Does anyone have any ideas how I should formulate the splitting lemma and/or go about the construction once I have it? I'd imagine I'd have to do it by induction/recursion but I don't know how.

Kevin Buzzard (Feb 21 2024 at 19:48):

(deleted)

Kevin Buzzard (Feb 21 2024 at 19:49):

What's your maths proof that such a function exists?
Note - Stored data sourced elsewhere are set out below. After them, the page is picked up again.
import Mathlib
import Literature.NumberTheory.Transcendental.GelfondDiazHolds

/-!
# Line `sector-split` (route `RigidCore`): Diaz's count on the Gel'fond ladder (stub C6)

Prover file for the registered stub C6 `stub_diazLadderCount` of line `sector-split`
(skeleton v15) of crux `stmt-Schanuel-0970`
(`Summit.Schanuel.Schanuel.Theses.RigidCore.SchanuelOnLogFreeCore`, (R): Schanuel's conjecture for
`ℚ`-linearly independent tuples from the log-free core `C_EA`).

CALIBRATION.  The Gel'fond ladder `x = (βᵏ · rπi)_{1 ≤ k ≤ d-1}` (`β` algebraic of degree
`d ≥ 2`, `r ∈ ℚ*`) is a core tuple on which (R) demands transcendence degree `d - 1`; this file
records that it already carries Diaz's UNCONDITIONAL count: the Schanuel field `ℚ(x, eˣ)` has
transcendence degree at least `⌊(d+1)/2⌋` (Diaz 1989, main theorem; Gel'fond 1949 for `d = 3`).

Proof: Diaz's theorem, PROVED in the tree as
`Literature.NumberTheory.Transcendental.Diaz1989_holds` (`GelfondDiazHolds.lean`), at base
`a = e^{rπi}` (a root of unity, hence algebraic: `(e^{rπi})^{2 den r} = e^{2πi · num r} = 1`) with
the nonzero logarithm `l = rπi` and `b = β`: the Gelfond powers `e^{βᵏ l} = a^{βᵏ}`,
`1 ≤ k ≤ d - 1`, are exactly the exponentials `e^{x_k}` of the ladder, so
`ℚ(gelfondPowers β l d) ≤ ℚ(x, eˣ)` and the transcendence degree is monotone along this inclusion.

Contents (auxiliaries in the sub-namespace `DiazLadder`):

* `DiazLadder.isAlgebraic_exp_rat_mul_pi_mul_I` : `e^{rπi}` is algebraic for `r ∈ ℚ`;
* `DiazLadder.rat_mul_pi_mul_I_ne_zero` : `rπi ≠ 0` for `r ≠ 0`;
* `DiazLadder.isAlgebraic_of_natDegree_minpoly` : `deg (minpoly ℚ β) = d ≥ 2 ⟹ β` algebraic;
* `DiazLadder.trdeg_adjoin_mono` : `S ⊆ T ⟹ trdeg_ℚ ℚ(S) ≤ trdeg_ℚ ℚ(T)`;
* `DiazLadder.le_trdeg_of_exp_ladder` : Diaz's count for any tuple `x` with `x_k = βᵏ⁺¹ l`,
  `e^l` algebraic, `l ≠ 0`;
* `stub_diazLadderCount` : the registered stub (signature verbatim);
* `DiazLadder.cruxCell_gelfondCubic` : the case `d = 3` (Gel'fond 1949): for `β` cubic the cell
  `x = (βrπi, β²rπi)` of (R) has `trdeg_ℚ ℚ(x, eˣ) ≥ 2`, a settled rank-2 cell;
* `DiazLadder.irreducible_X_pow_three_sub_C_two`, `DiazLadder.natDegree_minpoly_two_cpow_third`,
  `DiazLadder.cruxCell_twoCpowThird` : the concrete cell `β = 2^{1/3}`
  (`minpoly ℚ 2^{1/3} = X³ − 2`, irreducible since `2` is not a rational cube — `2`-adic
  valuation).

Everything used is proved in the tree (`Diaz1989_holds`) or in Mathlib; no new definitions, no
hypotheses of `Prop`-valued definitions.
-/

noncomputable section

namespace Summit.Schanuel.Schanuel.Theorems.RigidCore

open Complex IntermediateField
open Literature.NumberTheory.Transcendental

namespace DiazLadder

/-- `e^{rπi}` is algebraic for every rational `r`: it is a root of unity,
`(e^{rπi})^{2 · den r} = e^{(num r) · 2πi} = 1`. [folklore] -/
theorem isAlgebraic_exp_rat_mul_pi_mul_I (r : ℚ) :
    IsAlgebraic ℚ (cexp ((r : ℂ) * (↑Real.pi * I))) := by
  refine IsAlgebraic.of_pow (Nat.mul_pos two_pos r.den_pos) ?_
  rw [← Complex.exp_nat_mul]
  have h : ((2 * r.den : ℕ) : ℂ) * ((r : ℂ) * (↑Real.pi * I)) = (r.num : ℂ) * (2 * ↑Real.pi * I) := by
    have h2 : ((r.den : ℚ) : ℂ) * (r : ℂ) = ((r.num : ℚ) : ℂ) := by
      rw [← Rat.cast_mul, Rat.den_mul_eq_num]
    push_cast at h2 ⊢
    linear_combination (2 * ↑Real.pi * I) * h2
  rw [h, Complex.exp_int_mul_two_pi_mul_I]
  exact isAlgebraic_one

/-- `rπi ≠ 0` for a nonzero rational `r`. [folklore] -/
theorem rat_mul_pi_mul_I_ne_zero {r : ℚ} (hr : r ≠ 0) : (r : ℂ) * (↑Real.pi * I) ≠ 0 :=
  mul_ne_zero (by exact_mod_cast hr)
    (mul_ne_zero (by exact_mod_cast Real.pi_ne_zero) Complex.I_ne_zero)

/-- If `minpoly ℚ β` has degree `d ≥ 2` (indeed `d ≠ 0` suffices) then `β` is algebraic: a
non-integral element has `minpoly = 0`, of degree `0`. [folklore] -/
theorem isAlgebraic_of_natDegree_minpoly {β : ℂ} {d : ℕ} (hd : (minpoly ℚ β).natDegree = d)
    (h2 : 2 ≤ d) : IsAlgebraic ℚ β := by
  have hint : IsIntegral ℚ β := by
    by_contra h
    rw [minpoly.eq_zero h, Polynomial.natDegree_zero] at hd
    omega
  exact hint.isAlgebraic

/-- Monotonicity of the transcendence degree of generated subfields of `ℂ` along an inclusion of
the generating sets (Mathlib's `trdeg_le_of_injective` for `IntermediateField.inclusion`).
[folklore] -/
theorem trdeg_adjoin_mono {S T : Set ℂ} (h : S ⊆ T) :
    Algebra.trdeg ℚ ↥(adjoin ℚ S) ≤ Algebra.trdeg ℚ ↥(adjoin ℚ T) :=
  trdeg_le_of_injective (inclusion (adjoin.mono ℚ S T h))
    (inclusion_injective (adjoin.mono ℚ S T h))

/-- **Diaz's count on an exponential ladder.** If `e^l` is algebraic, `l ≠ 0`, `β` has
`deg (minpoly ℚ β) = d ≥ 2` and `x_k = β^{k+1} l` (`0 ≤ k < d - 1`), then
`trdeg_ℚ ℚ(x, eˣ) ≥ ⌊(d+1)/2⌋`: the Gelfond powers `e^{β^{k+1} l}` are the `e^{x_k}`, and Diaz's
theorem (`Diaz1989_holds`) bounds the transcendence degree of the field they generate.
[cite: Diaz1989, main theorem (Théorème 1)] -/
theorem le_trdeg_of_exp_ladder {β l : ℂ} {d : ℕ} (hl : IsAlgebraic ℚ (cexp l)) (hl0 : l ≠ 0)
    (hd : (minpoly ℚ β).natDegree = d) (h2 : 2 ≤ d) (x : Fin (d - 1) → ℂ)
    (hx : ∀ k, x k = β ^ ((k : ℕ) + 1) * l) :
    (((d + 1) / 2 : ℕ) : Cardinal) ≤
      Algebra.trdeg ℚ ↥(adjoin ℚ (Set.range x ∪ Set.range (cexp ∘ x))) := by
  have hD := Diaz1989_holds hl (isAlgebraic_of_natDegree_minpoly hd h2) rfl hl0 d hd h2
  refine hD.trans (trdeg_adjoin_mono ?_)
  rintro _ ⟨k, rfl⟩
  refine Or.inr ⟨k, ?_⟩
  show cexp (x k) = gelfondPowers β l d k
  rw [gelfondPowers_apply, hx k]

end DiazLadder

/-- **Registered stub C6 `stub_diazLadderCount` of line `sector-split`** (signature verbatim):
on the Gel'fond ladder `x = (βᵏ · rπi)_{1 ≤ k ≤ d-1}` (`β` algebraic of degree `d ≥ 2`,
`r ∈ ℚ*`) the Schanuel field `ℚ(x, eˣ)` has transcendence degree at least `⌊(d+1)/2⌋` — Diaz's
theorem at base `a = e^{rπi}` (a root of unity, algebraic) with logarithm `l = rπi ≠ 0`:
`e^{x_k} = a^{βᵏ}`. [cite: Diaz1989, main theorem (Théorème 1)] -/
theorem stub_diazLadderCount :
    ∀ (β : ℂ) (r : ℚ) (d : ℕ), (minpoly ℚ β).natDegree = d → 2 ≤ d → r ≠ 0 →
      ∀ x : Fin (d - 1) → ℂ,
        (∀ k, x k = β ^ ((k : ℕ) + 1) * ((r : ℂ) * (↑Real.pi * Complex.I))) →
        (((d + 1) / 2 : ℕ) : Cardinal) ≤ Algebra.trdeg ℚ
          ↥(IntermediateField.adjoin ℚ (Set.range x ∪ Set.range (Complex.exp ∘ x))) := by
  intro β r d hd h2 hr x hx
  exact DiazLadder.le_trdeg_of_exp_ladder (DiazLadder.isAlgebraic_exp_rat_mul_pi_mul_I r)
    (DiazLadder.rat_mul_pi_mul_I_ne_zero hr) hd h2 x hx

namespace DiazLadder

/-- **Gel'fond 1949 as a settled rank-2 cell of (R)** (the stub at `d = 3`): for `β` cubic
(`deg (minpoly ℚ β) = 3`) and `r ∈ ℚ*`, the core tuple `x = (βrπi, β²rπi)` has
`trdeg_ℚ ℚ(x, eˣ) ≥ 2 = ⌊(3+1)/2⌋`, i.e. `a^β, a^{β²}` (`a = e^{rπi}`) are algebraically
independent. [cite: Gelfond1949] -/
theorem cruxCell_gelfondCubic (β : ℂ) (r : ℚ) (hd : (minpoly ℚ β).natDegree = 3) (hr : r ≠ 0)
    (x : Fin 2 → ℂ) (hx : ∀ k, x k = β ^ ((k : ℕ) + 1) * ((r : ℂ) * (↑Real.pi * Complex.I))) :
    (2 : Cardinal) ≤
      Algebra.trdeg ℚ ↥(IntermediateField.adjoin ℚ (Set.range x ∪ Set.range (Complex.exp ∘ x))) := by
  have h := stub_diazLadderCount β r 3 hd (by norm_num) hr x hx
  simpa using h

/-! ### The concrete cell `β = 2^{1/3}` -/

open Polynomial in
/-- `X³ − 2` is irreducible over `ℚ`: by Kummer (`X_pow_sub_C_irreducible_of_prime`) it suffices
that `2` is not a rational cube, and the `2`-adic valuation of a cube is divisible by `3` while
`v₂(2) = 1` (this arithmetic input is also the landed
`Literature.Barriers.HodgeConjecture.rat_pow_three_ne_two`, not imported here to keep the cone of
this file free of the Hodge-theory modules). [folklore] -/
theorem irreducible_X_pow_three_sub_C_two : Irreducible (X ^ 3 - C (2 : ℚ)) := by
  refine X_pow_sub_C_irreducible_of_prime Nat.prime_three fun b h => ?_
  have h2 : padicValRat 2 ((2 : ℕ) : ℚ) = 1 := padicValRat.self one_lt_two
  rw [Nat.cast_ofNat, ← h, padicValRat.pow] at h2
  push_cast at h2
  omega

open Polynomial in
/-- The minimal polynomial of `2^{1/3}` (principal branch) over `ℚ` is `X³ − 2`. [folklore] -/
theorem minpoly_two_cpow_third : minpoly ℚ ((2 : ℂ) ^ (1 / 3 : ℂ)) = X ^ 3 - C (2 : ℚ) := by
  refine (minpoly.eq_of_irreducible_of_monic irreducible_X_pow_three_sub_C_two ?_
    (monic_X_pow_sub_C _ three_ne_zero)).symm
  simp

/-- `2^{1/3}` is cubic: `deg (minpoly ℚ 2^{1/3}) = 3`. [folklore] -/
theorem natDegree_minpoly_two_cpow_third : (minpoly ℚ ((2 : ℂ) ^ (1 / 3 : ℂ))).natDegree = 3 := by
  rw [minpoly_two_cpow_third, Polynomial.natDegree_X_pow_sub_C]

/-- **The concrete Gel'fond cell of (R)**: for `β = 2^{1/3}` and `r ∈ ℚ*` the core tuple
`x = (2^{1/3} rπi, 2^{2/3} rπi)` has `trdeg_ℚ ℚ(x, eˣ) ≥ 2` — e.g. (`r = 1`) the numbers
`(-1)^{2^{1/3}} = e^{2^{1/3}πi}` and `(-1)^{2^{2/3}}` are algebraically independent (Gel'fond 1949).
[cite: Gelfond1949] -/
theorem cruxCell_twoCpowThird (r : ℚ) (hr : r ≠ 0) (x : Fin 2 → ℂ)
    (hx : ∀ k, x k = ((2 : ℂ) ^ (1 / 3 : ℂ)) ^ ((k : ℕ) + 1) * ((r : ℂ) * (↑Real.pi * Complex.I))) :
    (2 : Cardinal) ≤
      Algebra.trdeg ℚ ↥(IntermediateField.adjoin ℚ (Set.range x ∪ Set.range (Complex.exp ∘ x))) :=
  cruxCell_gelfondCubic _ r natDegree_minpoly_two_cpow_third hr x hx

end DiazLadder

end Summit.Schanuel.Schanuel.Theorems.RigidCore

end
In fact, in this generality such a function doesn't always exist (for example if alpha is finite).

Kevin Buzzard (Feb 21 2024 at 19:55):

If alpha is infinite, then choose an injection from the naturals into alpha and then define $g$ by sending $[a_0,a_1,\ldots,a_{n-1}]$ to the image under the injection of all the naturals congruent to $\sum_i a_i2^i$ mod $2^n$, where you identify Bool with $\{0,1\}$.

Felix Weilacher (Feb 21 2024 at 20:22):

I think what Connor is asking is how to define a function f : List Bool \to X inductively where f of a list a :: s of length n+1 does not just depend on f s (as in the default List.rec), but on f t for all lists t of length n.

Felix Weilacher (Feb 21 2024 at 20:23):

(I also would like to know how to do this)

Felix Weilacher (Feb 21 2024 at 20:30):

One option is to define functions (f n) : {s : List Bool | s.length = n} \to X by induction on n. I am not sure if this is the cleanest way to do it though.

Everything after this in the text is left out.